MooTools 1.1 Upgrade Helper (beta)

Written By Moo Tools, on Thursday, December 31st 2009, 3:03pm

Users wishing to upgrade any large site from MooTools 1.1 to 1.2 can sometimes find it difficult. The API for 1.2 changed quite a bit, so without help upgrading your code can be fraught with danger.

Our solution is an upgrade helper that will allow you to replace your old MooTools 1.1 code with 1.2 code by logging deprecated methods to the console and telling you what needs to be changed.

The upgrade helper also attempts to automatically convert 1.1 calls to 1.2 calls.
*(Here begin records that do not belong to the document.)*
/-- **`B8.Prop6Printed` ON `Node00.zdCub` FROM THE FIVE SOCKETS IN THE REPAIRED CURRENCY** — the NON-VACUOUS twin of this seat's g0
`B8Prop6CubeMemberGauged.prop6Printed_zdCub₃`: Proposition 5 ∃ base ∕ ∃ step ∕ uniqueness and the (1.59) socket of Theorem 4's frame WITH
exterior data at every member of the cube sub-family (`B8LeafModelZd3Bdry.thm4Printed_zd3_map_bdry` serves `H4`), and the Prop.-3-frame b9
socket WITH exterior data at every cube.  None of the five binders is certified false (rows 126∕131∕135 concern the un-repaired currency).
[cite: Balaban1985RegularSpaces, Prop. 6 p.99, Thm 4 p.88, Prop. 3 p.87, Prop. 5 (1.107)–(1.109) p.94, (1.59) p.86] -/
theorem prop6Printed_zdCub_bdry₅ (hd2 : 2 ≤ d) {L : ℕ} (hL : 2 ≤ L) (inp : B8.B9Inputs) {B₀β C₂ cB9 cu cP Bbd : ℝ}
    (hB : 2 ≤ 5 * (d : ℝ) * L * inp.B₀) (hC₂ : 2097152 * ((d : ℝ) + 1) ^ 2 ≤ C₂) (hcB9 : 0 < cB9) (hcu : 0 < cu) (hcP : 0 < cP)
    (hBbd : 0 ≤ Bbd) (hBd : 4 * Bbd ≤ ((d : ℝ) * L - 1) * inp.B₀) (β : ℝ) (len : Site d → ℝ)
    (SP5base : ∀ i : {i : ZdIdx d L // ∃ (a : Site d) (M ρ : ℕ), L ≤ ρ ∧ ρ ≤ M ∧ 11 * d < M ∧ L ≤ d * M ∧
        i.Ω = cubeFam false L a M ρ i.k ∧ i.Λs = cubeLamS L a M ρ i.k ∧ i.Λb = cubeLamB L a M ρ i.k}, SockP5base (𝔸 := 𝔸) L inp.B₀ inp.B₀' cP i.1.η i.1.k i.1.Ω i.1.Λs)
    (SP5 : ∀ i : {i : ZdIdx d L // ∃ (a : Site d) (M ρ : ℕ), L ≤ ρ ∧ ρ ≤ M ∧ 11 * d < M ∧ L ≤ d * M ∧
        i.Ω = cubeFam false L a M ρ i.k ∧ i.Λs = cubeLamS L a M ρ i.k ∧ i.Λb = cubeLamB L a M ρ i.k}, SockP5 (𝔸 := 𝔸) L inp.B₀ inp.B₀' cP i.1.η i.1.k i.1.Ω i.1.Λs)
    (SH59D : ∀ i : {i : ZdIdx d L // ∃ (a : Site d) (M ρ : ℕ), L ≤ ρ ∧ ρ ≤ M ∧ 11 * d < M ∧ L ≤ d * M ∧
        i.Ω = cubeFam false L a M ρ i.k ∧ i.Λs = cubeLamS L a M ρ i.k ∧ i.Λb = cubeLamB L a M ρ i.k},
      (∀ α₀ α₁ : ℝ, 0 < α₀ → 0 < α₁ → α₀ + α₁ ≤ cP →
        ∀ U₀ U' : Site d → Fin d → 𝔸ˣ, (∀ x κ, U₀ x κ ∈ unitaryUnits 𝔸) → (∀ x κ, U' x κ ∈ unitaryUnits 𝔸) →
        InAk L i.1.k i.1.η α₀ i.1.Ω U₀ → InAk L i.1.k i.1.η α₀ i.1.Ω (mulCfg U' U₀) → (∀ m, m ≤ i.1.k → InAx L m (i.1.Λs m) U₀ (mulCfg U' U₀)) →
        (∀ j, j ≤ i.1.k → ∀ (z : Site d) (μ : Fin d), (∀ x, InBox (loK L j z) (bondHiK L j z μ) x → x ∈ i.1.Ω j) →
          ‖(avgIter L (mulCfg U' U₀) j z μ : 𝔸) - (avgIter L U₀ j z μ : 𝔸)‖ ≤ α₁) →
        (∀ b ∈ {b : Site d × Fin d | SideTouches (i.1.Ω 0) b.1 b.2}, ‖((U' b.1 b.2 : 𝔸ˣ) : 𝔸) - 1‖ ≤ α₁) →
        (∀ m, 1 ≤ m → m ≤ i.1.k → ∀ (u : Site d → 𝔸ˣ) (W : Site d → Fin d → 𝔸ˣ) (A' : Site d → Fin d → 𝔸),
          (∀ x, u x ∈ unitaryUnits 𝔸) → (∀ x, x ∉ i.1.Ω 0 → u x = 1) → mgauge U₀ u W = U' → Restr129 L m (i.1.Λs m) U₀ u →
          IsLandau138W L m i.1.η (i.1.Ω 0) (i.1.Λs m) U₀ W → (∀ y τ, IsSelfAdjoint (A' y τ)) →
          (∀ j, j ≤ m → ∀ y τ, SideTouches (i.1.Ω j) y τ →
          W y τ = cfgExp i.1.η A' y τ ∧ ‖A' y τ‖ ≤ (2 * (L * (5 * (d : ℝ) * L * inp.B₀ * (α₀ + α₁))) + 8 * (8 * inp.B₀' * (5 * (d : ℝ) * L * inp.B₀) * (α₀ + α₁))) * ((L : ℝ) ^ j * i.1.η)⁻¹) →
          (∀ y τ, (∀ j, j ≤ m → ¬ SideTouches (i.1.Ω j) y τ) → A' y τ = 0) →
          msup L m i.1.η (-(1 : ℝ)) (fun j (b : Site d × Fin d) => SideTouches (i.1.Ω j) b.1 b.2) (fun b => A' b.1 b.2)
          ≤ inp.B₀ * (bondNorm L m i.1.η (-(3 : ℝ)) i.1.Ω (fun x μ => Jcur i.1.η U₀ A' μ x)
          + wsup 1 (fun p : {p : ℕ × (Site d × Fin d) // p.1 ≤ m ∧ p.2 ∈ i.1.Λb m p.1} =>
          linCovIter L U₀ (iEta i.1.η A') p.1.1 p.1.2.1 p.1.2.2))
          + Bbd * msup L m i.1.η (-(1 : ℝ)) (fun j (b : Site d × Fin d) => j = 0 ∧ SideTouches (i.1.Ω 0) b.1 b.2 ∧ ¬ BondTouches (i.1.Ω 0) b.1 b.2)
              (fun b => A' b.1 b.2) ∧
          msup L m i.1.η (-(2 : ℝ)) (fun j (t : Fin d × Fin d × Site d) => SideTouches (i.1.Ω j) t.2.2 t.2.1)
          (fun t => covDerivFwd i.1.η U₀ t.1 (fun z => A' z t.2.1) t.2.2)
          ≤ inp.B₀ * (bondNorm L m i.1.η (-(3 : ℝ)) i.1.Ω (fun x μ => Jcur i.1.η U₀ A' μ x)
          + wsup 1 (fun p : {p : ℕ × (Site d × Fin d) // p.1 ≤ m ∧ p.2 ∈ i.1.Λb m p.1} =>
          linCovIter L U₀ (iEta i.1.η A') p.1.1 p.1.2.1 p.1.2.2))
          + Bbd * msup L m i.1.η (-(1 : ℝ)) (fun j (b : Site d × Fin d) => j = 0 ∧ SideTouches (i.1.Ω 0) b.1 b.2 ∧ ¬ BondTouches (i.1.Ω 0) b.1 b.2)
              (fun b => A' b.1 b.2))))
    (SP5u : ∀ i : {i : ZdIdx d L // ∃ (a : Site d) (M ρ : ℕ), L ≤ ρ ∧ ρ ≤ M ∧ 11 * d < M ∧ L ≤ d * M ∧
        i.Ω = cubeFam false L a M ρ i.k ∧ i.Λs = cubeLamS L a M ρ i.k ∧ i.Λb = cubeLamB L a M ρ i.k}, SockP5u (𝔸 := 𝔸) L cP cu i.1.η i.1.k i.1.Ω i.1.Λs) :
    ∃ c₁ : ℝ, 0 < c₁ ∧ ∀ {ι : Type} (f : ι → ZdIdx d L),
      (∀ (jf : ι) (c : CubeB8 d L (f jf).k (f jf).Ω),
      (∀ α₀ α₂ : ℝ, 0 < α₀ → α₀ ≤ cB9 → 0 < α₂ → α₂ ≤ cB9 →
      ∀ (U₀ W : Site d → Fin d → 𝔸ˣ), (∀ x κ, U₀ x κ ∈ unitaryUnits 𝔸) → (∀ x κ, W x κ ∈ unitaryUnits 𝔸) →
      InAk L c.k (f jf).η α₀ (cubeFam false L c.a c.M c.ρ c.k) U₀ → InAk L c.k (f jf).η α₀ (cubeFam false L c.a c.M c.ρ c.k) (mulCfg W U₀) → IsLandau138W L c.k (f jf).η ((cubeFam false L c.a c.M c.ρ c.k) 0) (cubeLamS L c.a c.M c.ρ c.k c.k) U₀ W →
      ∀ A' : Site d → Fin d → 𝔸, (∀ y τ, IsSelfAdjoint (A' y τ)) →
      (∀ j, j ≤ c.k → ∀ (y : Site d) (τ : Fin d), SideTouches ((cubeFam false L c.a c.M c.ρ c.k) j) y τ →
      W y τ = cfgExp (f jf).η A' y τ ∧ ‖A' y τ‖ ≤ α₂ * ((L : ℝ) ^ j * (f jf).η)⁻¹) →
      (∀ (y : Site d) (τ : Fin d), (∀ j, j ≤ c.k → ¬ SideTouches ((cubeFam false L c.a c.M c.ρ c.k) j) y τ) → A' y τ = 0) →
      msup L c.k (f jf).η (-(1 : ℝ)) (fun j (b : Site d × Fin d) => SideTouches ((cubeFam false L c.a c.M c.ρ c.k) j) b.1 b.2) (fun b => A' b.1 b.2)
      ≤ inp.B₀ * (bondNorm L c.k (f jf).η (-(3 : ℝ)) (cubeFam false L c.a c.M c.ρ c.k) (fun x μ => Jcur (f jf).η U₀ A' μ x)
      + wsup 1 (fun p : {p : ℕ × (Site d × Fin d) // p.1 ≤ c.k ∧ p.2 ∈ cubeLamB L c.a c.M c.ρ c.k c.k p.1} =>
      linCovIter L U₀ (iEta (f jf).η A') p.1.1 p.1.2.1 p.1.2.2)) + Bbd * msup L c.k (f jf).η (-(1 : ℝ))
      (fun j (b : Site d × Fin d) => j = 0 ∧ SideTouches ((cubeFam false L c.a c.M c.ρ c.k) 0) b.1 b.2 ∧ ¬ BondTouches ((cubeFam false L c.a c.M c.ρ c.k) 0) b.1 b.2)
      (fun b => A' b.1 b.2) ∧
      msup L c.k (f jf).η (-(2 : ℝ)) (fun j (t : Fin d × Fin d × Site d) => SideTouches ((cubeFam false L c.a c.M c.ρ c.k) j) t.2.2 t.2.1)
      (fun t => covDerivFwd (f jf).η U₀ t.1 (fun z => A' z t.2.1) t.2.2)
      ≤ inp.B₀ * (bondNorm L c.k (f jf).η (-(3 : ℝ)) (cubeFam false L c.a c.M c.ρ c.k) (fun x μ => Jcur (f jf).η U₀ A' μ x)
      + wsup 1 (fun p : {p : ℕ × (Site d × Fin d) // p.1 ≤ c.k ∧ p.2 ∈ cubeLamB L c.a c.M c.ρ c.k c.k p.1} =>
      linCovIter L U₀ (iEta (f jf).η A') p.1.1 p.1.2.1 p.1.2.2)) + Bbd * msup L c.k (f jf).η (-(1 : ℝ))
      (fun j (b : Site d × Fin d) => j = 0 ∧ SideTouches ((cubeFam false L c.a c.M c.ρ c.k) 0) b.1 b.2 ∧ ¬ BondTouches ((cubeFam false L c.a c.M c.ρ c.k) 0) b.1 b.2)
      (fun b => A' b.1 b.2) ∧
      bondNorm L c.k (f jf).η (-(3 : ℝ)) (cubeFam false L c.a c.M c.ρ c.k) (fun x μ => pdiv (f jf).η U₀ (plaqCovDeriv (f jf).η U₀ A') μ x)
      ≤ inp.B₀ * (bondNorm L c.k (f jf).η (-(3 : ℝ)) (cubeFam false L c.a c.M c.ρ c.k) (fun x μ => Jcur (f jf).η U₀ A' μ x)
      + wsup 1 (fun p : {p : ℕ × (Site d × Fin d) // p.1 ≤ c.k ∧ p.2 ∈ cubeLamB L c.a c.M c.ρ c.k c.k p.1} =>
      linCovIter L U₀ (iEta (f jf).η A') p.1.1 p.1.2.1 p.1.2.2)) + Bbd * msup L c.k (f jf).η (-(1 : ℝ))
      (fun j (b : Site d × Fin d) => j = 0 ∧ SideTouches ((cubeFam false L c.a c.M c.ρ c.k) 0) b.1 b.2 ∧ ¬ BondTouches ((cubeFam false L c.a c.M c.ρ c.k) 0) b.1 b.2)
      (fun b => A' b.1 b.2) ∧
      bondNorm L c.k (f jf).η (-(3 : ℝ)) (cubeFam false L c.a c.M c.ρ c.k) (fun x μ => covLap (f jf).η U₀ (fun z => A' z μ) x)
      ≤ inp.B₀ * (bondNorm L c.k (f jf).η (-(3 : ℝ)) (cubeFam false L c.a c.M c.ρ c.k) (fun x μ => Jcur (f jf).η U₀ A' μ x)
      + wsup 1 (fun p : {p : ℕ × (Site d × Fin d) // p.1 ≤ c.k ∧ p.2 ∈ cubeLamB L c.a c.M c.ρ c.k c.k p.1} =>
      linCovIter L U₀ (iEta (f jf).η A') p.1.1 p.1.2.1 p.1.2.2)) + Bbd * msup L c.k (f jf).η (-(1 : ℝ))
      (fun j (b : Site d × Fin d) => j = 0 ∧ SideTouches ((cubeFam false L c.a c.M c.ρ c.k) 0) b.1 b.2 ∧ ¬ BondTouches ((cubeFam false L c.a c.M c.ρ c.k) 0) b.1 b.2)
      (fun b => A' b.1 b.2) ∧
      msup L c.k (f jf).η (-(2 + β)) (fun j (q : Fin d × Fin d × (Site d × Site d)) => q.2.2 ∈ AdmPair (f jf).η len ∧ q.2.2.1 ∈ (cubeFam false L c.a c.M c.ρ c.k) j)
      (fun q => hquot (f jf).η β len U₀ (covDerivFwd (f jf).η U₀ q.1 (fun z => A' z q.2.1)) q.2.2)
      ≤ B₀β * (bondNorm L c.k (f jf).η (-(3 : ℝ)) (cubeFam false L c.a c.M c.ρ c.k) (fun x μ => Jcur (f jf).η U₀ A' μ x)
      + wsup 1 (fun p : {p : ℕ × (Site d × Fin d) // p.1 ≤ c.k ∧ p.2 ∈ cubeLamB L c.a c.M c.ρ c.k c.k p.1} =>
      linCovIter L U₀ (iEta (f jf).η A') p.1.1 p.1.2.1 p.1.2.2)) + Bbd * msup L c.k (f jf).η (-(1 : ℝ))
      (fun j (b : Site d × Fin d) => j = 0 ∧ SideTouches ((cubeFam false L c.a c.M c.ρ c.k) 0) b.1 b.2 ∧ ¬ BondTouches ((cubeFam false L c.a c.M c.ρ c.k) 0) b.1 b.2)
      (fun b => A' b.1 b.2))) →
      B8.Prop6Printed d (L : ℝ) (5 * (d : ℝ) * L * inp.B₀) c₁ (fun j => zdCub 𝔸 L (f j)) :=
  prop6Printed_zdCub_of_thm4_b9D (𝔸 := 𝔸) hd2 hL inp hC₂ hcB9 hBbd hBd β len
    (B8LeafModelZd3Bdry.thm4Printed_zd3_map_bdry (𝔸 := 𝔸) hd2 hL inp.B₀_pos inp.B₀'_pos hB hcu hcP hBbd hBd
      (Subtype.val : {i : ZdIdx d L // ∃ (a : Site d) (M ρ : ℕ), L ≤ ρ ∧ ρ ≤ M ∧ 11 * d < M ∧ L ≤ d * M ∧
        i.Ω = cubeFam false L a M ρ i.k ∧ i.Λs = cubeLamS L a M ρ i.k ∧ i.Λb = cubeLamB L a M ρ i.k} → ZdIdx d L)
      SP5base SP5 SH59D SP5u)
However, this helper is not really meant to be a compatibility script so much as a script designed to help you migrate your code. In almost all cases methods that have been deprecated or have had their API altered will provide feedback to the console when they are called. Ideally, developers will put this script into their environment with MooTools 1.2, use their application and change all the calls that throw warnings, then remove the upgrade helper from their environment.

Using the Upgrade Helper

You can download the upgrade helper on the MooTools Download Page along with current build of MooTools built for it. This companion library has all the functionality found in MooTools 1.1 (Drag, Accordion, etc. - some of these plugins moved out of MooTools Core and into MooTools More in 1.2).

Simply replace MooTools 1.1 with MooTools 1.2, include the upgrade helper, then include your site’s code. Browse your site with a browser that provides a console API (we recommend Firefox with Firebug) and take note of the warnings thrown (note, you can adjust the logging; see the readme). Address these in your code base until you cannot find any more, then remove the upgrade helper. You have now an upgraded website, and you can use the plugins in the Forge!

If you still have warnings after you have finished converting your code, have a look at the documentation for 1.1 and 1.2 and also the source code in the upgrade helper. Most changes are simple, but may require a change of arguments. There are a few breaking changes but in the vast majority of cases these should not affect you. A complete list of the changes between 1.1 and 1.2 can be found in the readme of the github upgrade-helper repository.

Feedback, Help, and Resources

The upgrade helper is being released as a beta for now. We’ve written and run tests against the browsers we support but the real world usage of MooTools will be the real test. As such, we hope that you, the MooTools community, will help us polish this script, by letting us know what features on your sites don’t work. Bugs can be filed using the github issues for the repository.

Arguably, this is something we should have provided long ago. Going forward, we’ve pledged to make all releases 100% backwards compatible for all documented methods and features.

Should you require any guidance or assistance, you can, as always, find us in the #mootools IRC channel or post in the MooTools Google Group.

Last of all, massive thanks to Nathan White and David Isaacson, for their early work on this. In the last few weeks the MooTools Dev team has spent a lot of time making and testing this upgrade helper, but these guys kicked this off with their contributions and they are most appreciated.